▶ [Problem description] Go over the records and copy every line with the string "Percolation".

▶ [Entries provided]
import Literature.Barriers.CriticalPhenomena.LaceExpansionXSpaceWeightedPieces
import HarnessLib

/-!
# The `H^{(β)}`-piece of Hara's weighted `N`-loop bound: `‖B₁ B̃₂⁽²⁾ B₁‖_mix ≤ |0|^c p_c² (2d)² H̄^{(β)}`
# (Hara 2008, §3.4, case (b-7)) — PROVED

Barrier catalogue `Literature/Barriers/CriticalPhenomena/` (D-0021). Fifth layer under
`Hara2008_weightedNLoopBoundPc` (`LaceExpansionXSpaceLemma16.lean`), completing the piece estimates of
`LaceExpansionXSpaceWeightedPieces.lean` by the one two-loop piece: when the weight `|·|^β` sits on the
path line `τ(u' - z)` of the second term `B₂⁽²⁾` of `B₂` (Heydenreich–van der Hofstad (7.4.4)), the
middle factor of the three-factor estimate must be `B₁ B̃₂⁽²⁾ B₁` (as in (7.5.26)–(7.5.27), whose
`k`-space analogue is `H_p(a₁,a₂;k)` of (7.5.1)), and its mixed norm is Hara's `H^{(β)}(a,b)` (§1.1) with
the two outer plain lines replaced by pivotal lines `τ̃ = p_c Σ_{|e|=1} τ(· - e)`: "The case (b-7) is
more complicated. Decomposing as before, we encounter the leftmost component of Figure (f). … This is
nothing but `H^{(β)}(a, b)` … and is finite by the assumption of the lemma." PROVED here:

* `hSharp d F F' b s a₁ a₂` — the two-loop sum with general outer lines `F, F'`; `tsum_kB1_kB2twoW_kB1_eq`
  (the row sums of `B₁ B̃₂⁽²⁾^{(b,c)} B₁` are `|0|^c hSharp(τ̃, τ̃)`), linearity in the outer lines
  (`hSharp_finset_sum_left/right`, `hSharp_const_mul_left/right`, `hSharp_unitSum_unitSum`);
* `hSharp_tau_tau_le` — THE IDENTIFICATION: with plain shifted lines `τ(· - e)`, `τ(· - e')`, `hSharp` is
  a reindexing (an explicit bijection of `(ℤ^d)⁵`, translating by the vertex `z`) of Hara's
  `H^{(b)}(a₁ + e, e' - a₂)` as vendored in `haraHBar` (`LaceExpansionXSpaceNorms.lean`), hence `≤ H̄^{(b)}`;
* `pkNormMix_kB1_kB2twoW_kB1_le : ‖B₁ B̃₂⁽²⁾^{(b,c)} B₁‖_mix ≤ |0|^c · p_c² (2d)² · H̄^{(b)}`.

## References

* T. Hara, Ann. Probab. 36 (2008) 530–593 (arXiv:math-ph/0504021): §1.1 (`H^{(β)}(a,b)`), §3.4 (Step 2,
  case (b-7); the pivotal line `2dp(D⋆G)`).
* M. Heydenreich, R. van der Hofstad, *Progress in High-Dimensional Percolation and Random Graphs*,
  Springer 2017: (7.2.3), (7.4.4), (7.5.1)–(7.5.2), (7.5.26)–(7.5.27).
-/

noncomputable section

namespace Literature.Barriers.CriticalPhenomena

open _root_.MeasureTheory _root_.Filter Literature.Probability.LatticeModels
  Literature.Probability.Percolation

open scoped ENNReal

/-! ### The `H^{(β)}`-piece: `B₁ B̃₂⁽²⁾ B₁` in the mixed norm (Hara's case (b-7)) -/

section HPiece

variable {d : ℕ}

/-- The sum over the `2d` unit vectors `±e_i`. [folklore] -/
def unitSum (F : Site d → ℝ≥0∞) : ℝ≥0∞ := ∑ i : Fin d, (F (Pi.single i 1) + F (-Pi.single i 1))

/-- `τ̃(y) = p_c Σ_{|e|=1} τ(y - e)`. [cite: HeydenreichVanDerHofstad2017, (7.2.3)] -/
theorem tauTildePcE_eq_unitSum (y : Site d) :
    tauTildePcE d y = ENNReal.ofReal (criticalProbI d) * unitSum (fun e => tauPcE d (y - e)) := by
  rw [tauTildePcE_eq, unitSum]
  congr 1
  refine Finset.sum_congr rfl fun i _ => ?_
  rw [sub_neg_eq_add]

/-- The two-loop sum behind `B₁ B̃₂⁽²⁾ B₁` with general outer lines `F, F'` in place of the two pivotal
lines: `Σ_{v,z,t,u,a} F(t - s - a₁) τ(z - s) [τ(a-t) τ(z-a) τ(u-a) G^{(b)}(u-z)] F'(v + a₂ - u) τ(v - t)`
(indexed by `(v, z, t, u, a) ∈ (ℤ^d)⁵`). [cite: HeydenreichVanDerHofstad2017, (7.5.1)] -/
def hSharp (d : ℕ) (F F' : Site d → ℝ≥0∞) (b : ℝ) (s a₁ a₂ : Site d) : ℝ≥0∞ :=
  ∑' r : Site d × Site d × Site d × Site d × Site d,
    F (r.2.2.1 - s - a₁) * tauPcE d (r.2.1 - s) *
      (tauPcE d (r.2.2.2.2 - r.2.2.1) * tauPcE d (r.2.1 - r.2.2.2.2) * tauPcE d (r.2.2.2.1 - r.2.2.2.2) *
        gE d b (r.2.2.2.1 - r.2.1)) *
      (F' (r.1 + a₂ - r.2.2.2.1) * tauPcE d (r.1 - r.2.2.1))

/-- **The row sums of `B₁ B̃₂⁽²⁾^{(b,c)} B₁` are `|0|^c hSharp(τ̃, τ̃)`** (the Kronecker delta of `B₂⁽²⁾`
identifies `w'` with `t`). [cite: HeydenreichVanDerHofstad2017, (7.5.1) and (7.5.26)–(7.5.27)] -/
theorem tsum_kB1_kB2twoW_kB1_eq (b c : ℝ) (s a₁ a₂ : Site d) :
    ∑' v : Site d, pkMul (kB1 d) (pkMul (kB2twoW d b c) (kB1 d)) (s, s + a₁) (v, v + a₂) =
      wE c (0 : Site d) * hSharp d (tauTildePcE d) (tauTildePcE d) b s a₁ a₂ := by
  -- Step 1: for fixed `v`, `(z,t)`: the sum over `(w', u')` collapses `w' = t`
  have hinner : ∀ (v : Site d) (zt : Site d × Site d),
      pkMul (kB2twoW d b c) (kB1 d) zt (v, v + a₂) = wE c (0 : Site d) * ∑' u' : Site d, ∑' a : Site d,
        (tauPcE d (a - zt.2) * tauPcE d (zt.1 - a) * tauPcE d (u' - a) * gE d b (u' - zt.1)) *
          (tauTildePcE d (v + a₂ - u') * tauPcE d (v - zt.2)) := by
    intro v zt
    calc pkMul (kB2twoW d b c) (kB1 d) zt (v, v + a₂)
        = ∑' w' : Site d, ∑' u' : Site d, kB2twoW d b c zt (w', u') * kB1 d (w', u') (v, v + a₂) :=
          ENNReal.tsum_prod'
      _ = ∑' u' : Site d, kB2twoW d b c zt (zt.2, u') * kB1 d (zt.2, u') (v, v + a₂) := by
          rw [tsum_eq_single zt.2]
          intro w' hw'
          simp [kB2twoW, Ne.symm hw']
      _ = _ := by
          rw [← ENNReal.tsum_mul_left]
          refine tsum_congr fun u' => ?_
          simp only [kB2twoW, if_true, kB1, percB1_eq]
          rw [mul_assoc (wE c 0), ← ENNReal.tsum_mul_right, ← ENNReal.tsum_mul_left]
  -- Step 2: assemble the five-fold sum
  calc ∑' v : Site d, pkMul (kB1 d) (pkMul (kB2twoW d b c) (kB1 d)) (s, s + a₁) (v, v + a₂)
      = ∑' v : Site d, ∑' zt : Site d × Site d, kB1 d (s, s + a₁) zt * (wE c (0 : Site d) *
          ∑' u' : Site d, ∑' a : Site d,
            (tauPcE d (a - zt.2) * tauPcE d (zt.1 - a) * tauPcE d (u' - a) * gE d b (u' - zt.1)) *
              (tauTildePcE d (v + a₂ - u') * tauPcE d (v - zt.2))) := by
        refine tsum_congr fun v => tsum_congr fun zt => ?_
        rw [hinner]
    _ = wE c (0 : Site d) * ∑' v : Site d, ∑' zt : Site d × Site d, ∑' u' : Site d, ∑' a : Site d,
          kB1 d (s, s + a₁) zt *
            ((tauPcE d (a - zt.2) * tauPcE d (zt.1 - a) * tauPcE d (u' - a) * gE d b (u' - zt.1)) *
              (tauTildePcE d (v + a₂ - u') * tauPcE d (v - zt.2))) := by
        rw [← ENNReal.tsum_mul_left]
        refine tsum_congr fun v => ?_
        rw [← ENNReal.tsum_mul_left]
        refine tsum_congr fun zt => ?_
        rw [mul_left_comm, ← ENNReal.tsum_mul_left]
        refine congrArg _ (tsum_congr fun u' => ?_)
        rw [← ENNReal.tsum_mul_left]
    _ = wE c (0 : Site d) * hSharp d (tauTildePcE d) (tauTildePcE d) b s a₁ a₂ := by
        congr 1
        rw [hSharp, ENNReal.tsum_prod']
        refine tsum_congr fun v => ?_
        rw [ENNReal.tsum_prod', ENNReal.tsum_prod']
        refine tsum_congr fun z => ?_
        rw [ENNReal.tsum_prod']
        refine tsum_congr fun t => ?_
        rw [ENNReal.tsum_prod']
        refine tsum_congr fun u' => tsum_congr fun a => ?_
        simp only [kB1, percB1_eq]
        rw [show s + a₁ = a₁ + s by abel, ← sub_sub, show t - a₁ - s = t - s - a₁ by abel]
        ring

/-- `hSharp` is additive in the first outer line. [folklore] -/
theorem hSharp_finset_sum_left {ι : Type*} (S : Finset ι) (F : ι → Site d → ℝ≥0∞) (F' : Site d → ℝ≥0∞)
    (b : ℝ) (s a₁ a₂ : Site d) :
    hSharp d (fun y => ∑ i ∈ S, F i y) F' b s a₁ a₂ = ∑ i ∈ S, hSharp d (F i) F' b s a₁ a₂ := by
  simp only [hSharp, Finset.sum_mul]
  exact Summable.tsum_finsetSum fun _ _ => ENNReal.summable

/-- `hSharp` is additive in the second outer line. [folklore] -/
theorem hSharp_finset_sum_right {ι : Type*} (S : Finset ι) (F : Site d → ℝ≥0∞) (F' : ι → Site d → ℝ≥0∞)
    (b : ℝ) (s a₁ a₂ : Site d) :
    hSharp d F (fun y => ∑ i ∈ S, F' i y) b s a₁ a₂ = ∑ i ∈ S, hSharp d F (F' i) b s a₁ a₂ := by
  simp only [hSharp, Finset.sum_mul, Finset.mul_sum]
  exact Summable.tsum_finsetSum fun _ _ => ENNReal.summable

/-- Constants come out of `hSharp` (first line). [folklore] -/
theorem hSharp_const_mul_left (k : ℝ≥0∞) (F F' : Site d → ℝ≥0∞) (b : ℝ) (s a₁ a₂ : Site d) :
    hSharp d (fun y => k * F y) F' b s a₁ a₂ = k * hSharp d F F' b s a₁ a₂ := by
  simp only [hSharp, ← ENNReal.tsum_mul_left]
  exact tsum_congr fun r => by ring

/-- Constants come out of `hSharp` (second line). [folklore] -/
theorem hSharp_const_mul_right (k : ℝ≥0∞) (F F' : Site d → ℝ≥0∞) (b : ℝ) (s a₁ a₂ : Site d) :
    hSharp d F (fun y => k * F' y) b s a₁ a₂ = k * hSharp d F F' b s a₁ a₂ := by
  simp only [hSharp, ← ENNReal.tsum_mul_left]
  exact tsum_congr fun r => by ring

/-- `hSharp` with two `unitSum`s of first/second lines. [folklore] -/
theorem hSharp_unitSum_unitSum (F F' : Site d → Site d → ℝ≥0∞) (b : ℝ) (s a₁ a₂ : Site d) :
    hSharp d (fun y => unitSum (fun e => F e y)) (fun y => unitSum (fun e => F' e y)) b s a₁ a₂ =
      unitSum (fun e => unitSum (fun e' => hSharp d (F e) (F' e') b s a₁ a₂)) := by
  simp only [unitSum]
  rw [show (fun y => ∑ i : Fin d, (F (Pi.single i 1) y + F (-Pi.single i 1) y)) =
      fun y => ∑ i : Fin d, (fun i y => F (Pi.single i 1) y + F (-Pi.single i 1) y) i y from rfl,
    hSharp_finset_sum_left]
  refine Finset.sum_congr rfl fun i _ => ?_
  have hadd : ∀ (G G' : Site d → ℝ≥0∞) (H : Site d → ℝ≥0∞),
      hSharp d (fun y => G y + G' y) H b s a₁ a₂ = hSharp d G H b s a₁ a₂ + hSharp d G' H b s a₁ a₂ := by
    intro G G' H
    simp only [hSharp, add_mul, ENNReal.tsum_add]
  have hadd' : ∀ (G : Site d → ℝ≥0∞) (H H' : Site d → ℝ≥0∞),
      hSharp d G (fun y => H y + H' y) b s a₁ a₂ = hSharp d G H b s a₁ a₂ + hSharp d G H' b s a₁ a₂ := by
    intro G H H'
    simp only [hSharp, add_mul, mul_add, ENNReal.tsum_add]
  have hsum : ∀ G : Site d → ℝ≥0∞,
      hSharp d G (fun y => ∑ i : Fin d, (F' (Pi.single i 1) y + F' (-Pi.single i 1) y)) b s a₁ a₂ =
        ∑ i : Fin d, (hSharp d G (F' (Pi.single i 1)) b s a₁ a₂ + hSharp d G (F' (-Pi.single i 1)) b s a₁ a₂) := by
    intro G
    rw [show (fun y => ∑ i : Fin d, (F' (Pi.single i 1) y + F' (-Pi.single i 1) y)) =
        fun y => ∑ i : Fin d, (fun i y => F' (Pi.single i 1) y + F' (-Pi.single i 1) y) i y from rfl,
      hSharp_finset_sum_right]
    exact Finset.sum_congr rfl fun i _ => hadd' G _ _
  show hSharp d (fun y => F (Pi.single i 1) y + F (-Pi.single i 1) y) _ b s a₁ a₂ = _
  rw [hadd, hsum, hsum]

/-- **The reindexing onto Hara's `H^{(b)}`**: with plain lines `τ(· - e)`, `τ(· - e')` in place of the two
pivotal lines, `hSharp` is Hara's `H^{(b)}(a₁ + e, e' - a₂)` (vertex map: Hara's `0, x, u, v, z, y` are our
`z, u, a, t, s, v + a₂ - e'`, after translating by `-z`), hence at most `H̄^{(b)}`.
[cite: Hara2008, §1.1 (H^{(β)}(a,b)) and §3.4 (case (b-7): "This is nothing but H^{(β)}(a,b)")] -/
theorem hSharp_tau_tau_le (b : ℝ) (s a₁ a₂ e e' : Site d) :
    hSharp d (fun y => tauPcE d (y - e)) (fun y => tauPcE d (y - e')) b s a₁ a₂ ≤ haraHBar d b := by
  -- Hara's `H^{(b)}(A, B)` with `A = a₁ + e`, `B = e' - a₂`, in `tauPcE`/`gE` form
  set A : Site d := a₁ + e with hA
  set B : Site d := e' - a₂ with hB
  have hH : (∑' r : Site d × Site d × Site d × Site d × Site d,
      tauPcE d r.2.2.1 * tauPcE d r.2.2.2.1 * tauPcE d (r.1 - r.2.2.2.1) * gE d b r.1 *
        tauPcE d (r.2.1 - r.1) * tauPcE d (r.2.2.2.2 - r.2.2.2.1) * tauPcE d (r.2.2.1 + A - r.2.2.2.2) *
        tauPcE d (r.2.1 + B - r.2.2.2.2)) ≤ haraHBar d b := by
    refine le_trans (le_of_eq (tsum_congr fun r => ?_))
      (le_iSup (fun ab : Site d × Site d => ∑' r : Site d × Site d × Site d × Site d × Site d,
        ENNReal.ofReal (tau d (criticalProbI d) 0 r.2.2.1 * tau d (criticalProbI d) 0 r.2.2.2.1 *
          tau d (criticalProbI d) 0 (r.1 - r.2.2.2.1) * haraG d b r.1 *
          tau d (criticalProbI d) 0 (r.2.1 - r.1) * tau d (criticalProbI d) 0 (r.2.2.2.2 - r.2.2.2.1) *
          tau d (criticalProbI d) 0 (r.2.2.1 + ab.1 - r.2.2.2.2) *
          tau d (criticalProbI d) 0 (r.2.1 + ab.2 - r.2.2.2.2))) (A, B))
    rw [ENNReal.ofReal_mul' (tau_nonneg _ _ _), ENNReal.ofReal_mul' (tau_nonneg _ _ _),
      ENNReal.ofReal_mul' (tau_nonneg _ _ _), ENNReal.ofReal_mul' (tau_nonneg _ _ _),
      ENNReal.ofReal_mul' (haraG_nonneg _ _ _), ENNReal.ofReal_mul' (tau_nonneg _ _ _),
      ENNReal.ofReal_mul' (tau_nonneg _ _ _)]
    rfl
  refine le_trans (le_of_eq ?_) hH
  -- the bijection `(v, z, t, u, a) ↦ (x, y, zH, uH, vH) = (u - z, v + a₂ - e' - z, s - z, a - z, t - z)`
  let φ : Site d × Site d × Site d × Site d × Site d ≃ Site d × Site d × Site d × Site d × Site d :=
    { toFun := fun r => (r.2.2.2.1 - r.2.1, r.1 + a₂ - e' - r.2.1, s - r.2.1, r.2.2.2.2 - r.2.1, r.2.2.1 - r.2.1)
      invFun := fun q => (q.2.1 - a₂ + e' + (s - q.2.2.1), s - q.2.2.1, q.2.2.2.2 + (s - q.2.2.1),
        q.1 + (s - q.2.2.1), q.2.2.2.1 + (s - q.2.2.1))
      left_inv := fun r => by
        obtain ⟨v, z, t, u, a⟩ := r
        simp only [Prod.mk.injEq]
        refine ⟨by abel, by abel, by abel, by abel, by abel⟩
      right_inv := fun q => by
        obtain ⟨x, y, zH, uH, vH⟩ := q
        simp only [Prod.mk.injEq]
        refine ⟨by abel, by abel, by abel, by abel, by abel⟩ }
  rw [hSharp, ← φ.symm.tsum_eq]
  · refine tsum_congr fun q => ?_
    obtain ⟨x, y, zH, uH, vH⟩ := q
    simp only [φ, Equiv.coe_fn_symm_mk]
    -- match the eight lines
    rw [show vH + (s - zH) - s - a₁ - e = -(zH + A - vH) by rw [hA]; abel, tauPcE_neg,
      show s - zH - s = -zH by abel, tauPcE_neg,
      show uH + (s - zH) - (vH + (s - zH)) = -(vH - uH) by abel, tauPcE_neg,
      show s - zH - (uH + (s - zH)) = -uH by abel, tauPcE_neg,
      show x + (s - zH) - (uH + (s - zH)) = x - uH by abel,
      show x + (s - zH) - (s - zH) = x by abel,
      show y - a₂ + e' + (s - zH) + a₂ - (x + (s - zH)) - e' = y - x by abel,
      show y - a₂ + e' + (s - zH) - (vH + (s - zH)) = y + B - vH by rw [hB]; abel]
    ring

/-- **The `H^{(β)}`-piece** (Hara's case (b-7): the weight `|·|^b` on the path line of `B₂⁽²⁾`, its
neighbours `B₁` on both sides; the two pivotal lines each averaged over the `2d` unit vectors):
`‖B₁ B̃₂⁽²⁾^{(b,c)} B₁‖_mix ≤ |0|^c · p_c² (2d)² · H̄^{(b)}`.
[cite: Hara2008, §3.4 (Step 2, case (b-7): "we encounter the leftmost component of Figure (f) … This is nothing but H^{(β)}(a,b)")]
[cite: HeydenreichVanDerHofstad2017, (7.5.1)–(7.5.2) and (7.5.26)–(7.5.27)] -/
theorem pkNormMix_kB1_kB2twoW_kB1_le (b c : ℝ) :
    pkNormMix (pkMul (kB1 d) (pkMul (kB2twoW d b c) (kB1 d))) ≤
      wE c (0 : Site d) * (ENNReal.ofReal (criticalProbI d) ^ 2 * ((2 * d) ^ 2 * haraHBar d b)) := by
  refine iSup_le fun q => ?_
  obtain ⟨s, a₁, a₂⟩ := q
  dsimp only
  rw [tsum_kB1_kB2twoW_kB1_eq]
  refine mul_le_mul' le_rfl ?_
  -- expand the two pivotal lines
  rw [show tauTildePcE d = fun y => ENNReal.ofReal (criticalProbI d) * unitSum (fun e => tauPcE d (y - e))
      from funext tauTildePcE_eq_unitSum, hSharp_const_mul_left, hSharp_const_mul_right,
    ← mul_assoc, ← pow_two]
  refine mul_le_mul' le_rfl ?_
  rw [hSharp_unitSum_unitSum (fun e y => tauPcE d (y - e)) (fun e y => tauPcE d (y - e))]
  -- each of the `(2d)²` terms is at most `H̄^{(b)}`
  calc unitSum (fun e => unitSum (fun e' => hSharp d (fun y => tauPcE d (y - e)) (fun y => tauPcE d (y - e')) b s a₁ a₂))
      ≤ unitSum (fun _ => unitSum (fun _ => haraHBar d b)) := by
        refine Finset.sum_le_sum fun i _ => add_le_add ?_ ?_ <;>
          refine Finset.sum_le_sum fun i' _ => add_le_add ?_ ?_ <;>
          exact hSharp_tau_tau_le b s a₁ a₂ _ _
    _ = (2 * d) ^ 2 * haraHBar d b := by
        simp only [unitSum, Finset.sum_const, Finset.card_univ, Fintype.card_fin, nsmul_eq_mul, ← two_mul]
        ring

end HPiece

end Literature.Barriers.CriticalPhenomena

▶ [Reply]
* M. Heydenreich, R. van der Hofstad, *Progress in High-Dimensional Percolation and Random Graphs*,
  Literature.Probability.Percolation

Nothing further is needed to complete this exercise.